PROBLEM DETAILS =>
Word for word, transcribe the data below from the line with "obtain ⟨x, hx, y, hy, hxy⟩ := h" to the line with "refine ⟨x, hx, a, ?_, DCT16.mem_openConnIn_of_pathIn", keeping both of those lines.

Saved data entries
__________

import Summits.CriticalPhenomena.PercolationContinuityZ3.Theorems.SubpolynomialBlocking.Negative.Strengthenings
import HarnessLib

/-!
# Crux `PercNonProliferation.SubpolynomialBlocking` (stmt-CriticalPhenomena-4446), line `root-trick-wall-patch` — stub `stub_blockProbRatio_mono`

Helper file for the lead's skeleton of the line `root-trick-wall-patch` of the crux
`Summit.CriticalPhenomena.PercolationContinuityZ3.Theses.PercNonProliferation.SubpolynomialBlocking`.
Proves exactly the registered stub signature `stub_blockProbRatio_mono`; lands with
`--supports stmt-CriticalPhenomena-4446`.

## The statement (ratio monotonicity `u^{(R)}_n ≤ u^{(R')}_n`)

For the ratio-`R` blocking probability
`u^{(R)}_n(d, p) = P_p(¬ ∃ x ∈ Λ_n, ∃ y ∈ ∂ⁱⁿΛ_{Rn}, x ⟷ y in Λ_{Rn})` on `ℤ^d`
(`Λ_k = box d k = [-k, k]^d`), and `1 ≤ R ≤ R'`: `u^{(R)}_n ≤ u^{(R')}_n` (every `d`, every `p`,
every `n`).

## The argument (first exit)

The measure `P_p` is carried by lattice configurations `ω ⊆ E(ℤ^d)`
(`DCT16.real_mono_of_forall_subset_edgeSet`), so it suffices to show, for such `ω`, that a
ratio-`R'` crossing `x ∈ Λ_n`, `y ∈ ∂ⁱⁿΛ_{R'n}`, `x ⟷ y in Λ_{R'n}` contains a ratio-`R` crossing
(`StubBlockProbRatioMono.exists_crossing_of_le`). If `Rn = R'n` there is nothing to do. Otherwise
`Rn < R'n`, `x ∈ Λ_n ⊆ Λ_{Rn}` (`box_mono`, `1 ≤ R`) and `y ∉ Λ_{Rn}`
(`DCT16.notMem_box_of_mem_innerBoundary_box`); the open path (`DCT16.mem_openConnIn_iff_pathIn`)
has a first exit edge `a ∼ b` from `Λ_{Rn}` (`PathIn.exit`), `a ∈ Λ_{Rn}`, `b ∉ Λ_{Rn}`, and
`a ∼ b` is a lattice edge (`DCT16.adj_of_openGraph_adj`), so `a ∈ ∂ⁱⁿΛ_{Rn}`
(`mem_innerBoundary_iff`); the initial segment up to `a` is an open path inside `Λ_{Rn}`
(`PathIn.mono`, `DCT16.mem_openConnIn_of_pathIn`), i.e. `x ⟷ a in Λ_{Rn}`.

No new definitions; all sets are written exactly as in the registered signature.
-/

noncomputable section

namespace Summit.CriticalPhenomena.PercolationContinuityZ3.Theorems.SubpolynomialBlocking

open MeasureTheory Filter Topology
open Literature.Probability.Percolation Literature.Probability.LatticeModels

namespace StubBlockProbRatioMono

/-- **Deterministic core (first exit).** On a lattice configuration `ω ⊆ E(ℤ^d)`, for
`n ≤ m ≤ m'`, an open crossing from `Λ_n` to `∂ⁱⁿΛ_{m'}` inside `Λ_{m'}` contains an open crossing
from `Λ_n` to `∂ⁱⁿΛ_m` inside `Λ_m`: stop the path at its first exit from `Λ_m`. -/
theorem exists_crossing_of_le {d n m m' : ℕ} (hnm : n ≤ m) (hmm' : m ≤ m')
    {ω : BondConfig (Site d)} (hω : ω ⊆ (zdGraph d).edgeSet)
    (h : ∃ x ∈ box d n, ∃ y ∈ innerBoundary (zdGraph d) (box d m'),
      ω ∈ openConnIn (↑(box d m') : Set (Site d)) x y) :
    ∃ x ∈ box d n, ∃ y ∈ innerBoundary (zdGraph d) (box d m),
      ω ∈ openConnIn (↑(box d m) : Set (Site d)) x y := by
  obtain ⟨x, hx, y, hy, hxy⟩ := h
  rcases hmm'.eq_or_lt with rfl | hlt
  · exact ⟨x, hx, y, hy, hxy⟩
  have hpath := DCT16.mem_openConnIn_iff_pathIn.1 hxy
  have hxm : x ∈ (↑(box d m) : Set (Site d)) := Finset.mem_coe.2 (box_mono d hnm hx)
  have hym : y ∉ (↑(box d m) : Set (Site d)) := fun h' =>
    DCT16.notMem_box_of_mem_innerBoundary_box hlt hy (Finset.mem_coe.1 h')
  obtain ⟨a, b, ha, hb, -, hab, hpa⟩ := hpath.exit hxm hym
  refine ⟨x, hx, a, ?_, DCT16.mem_openConnIn_of_pathIn (hpa.mono Set.inter_subset_left)⟩
  exact mem_innerBoundary_iff.2 ⟨Finset.mem_coe.1 ha, b, fun hb' => hb (Finset.mem_coe.2 hb'),
    DCT16.adj_of_openGraph_adj hω hab⟩

end StubBlockProbRatioMono

/-- **Registered stub `stub_blockProbRatio_mono`** (line `root-trick-wall-patch`, crux
`SubpolynomialBlocking`): RATIO MONOTONICITY of the blocking probability,
`u^{(R)}_n ≤ u^{(R')}_n` for `1 ≤ R ≤ R'` (every dimension `d`, every parameter `p`, every `n`),
where `u^{(R)}_n = P_p(Λ_n ↮ ∂ⁱⁿΛ_{Rn} in Λ_{Rn})`. Proof: almost surely `ω ⊆ E(ℤ^d)`
(`DCT16.real_mono_of_forall_subset_edgeSet`), and on such configurations a ratio-`R'` crossing
contains a ratio-`R` crossing by first exit from `Λ_{Rn}`
(`StubBlockProbRatioMono.exists_crossing_of_le` with `n ≤ Rn ≤ R'n`). -/
theorem stub_blockProbRatio_mono : ∀ (d : ℕ) (p : unitInterval) (R R' n : ℕ), 1 ≤ R → R ≤ R' → (bondPercolation (zdGraph d) p).real {ω | ¬ ∃ x ∈ box d n, ∃ y ∈ innerBoundary (zdGraph d) (box d (R * n)), ω ∈ openConnIn (↑(box d (R * n)) : Set (Site d)) x y} ≤ (bondPercolation (zdGraph d) p).real {ω | ¬ ∃ x ∈ box d n, ∃ y ∈ innerBoundary (zdGraph d) (box d (R' * n)), ω ∈ openConnIn (↑(box d (R' * n)) : Set (Site d)) x y} := by
  intro d p R R' n hR hRR'
  refine DCT16.real_mono_of_forall_subset_edgeSet (zdGraph d) p fun ω hω hblock hcross => hblock ?_
  exact StubBlockProbRatioMono.exists_crossing_of_le (Nat.le_mul_of_pos_left n hR)
    (Nat.mul_le_mul_right n hRR') hω hcross

end Summit.CriticalPhenomena.PercolationContinuityZ3.Theorems.SubpolynomialBlocking

end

__________

SOLUTION =>
  obtain ⟨x, hx, y, hy, hxy⟩ := h
  rcases hmm'.eq_or_lt with rfl | hlt
  · exact ⟨x, hx, y, hy, hxy⟩
  have hpath := DCT16.mem_openConnIn_iff_pathIn.1 hxy
  have hxm : x ∈ (↑(box d m) : Set (Site d)) := Finset.mem_coe.2 (box_mono d hnm hx)
  have hym : y ∉ (↑(box d m) : Set (Site d)) := fun h' =>
    DCT16.notMem_box_of_mem_innerBoundary_box hlt hy (Finset.mem_coe.1 h')
  obtain ⟨a, b, ha, hb, -, hab, hpa⟩ := hpath.exit hxm hym
  refine ⟨x, hx, a, ?_, DCT16.mem_openConnIn_of_pathIn (hpa.mono Set.inter_subset_left)⟩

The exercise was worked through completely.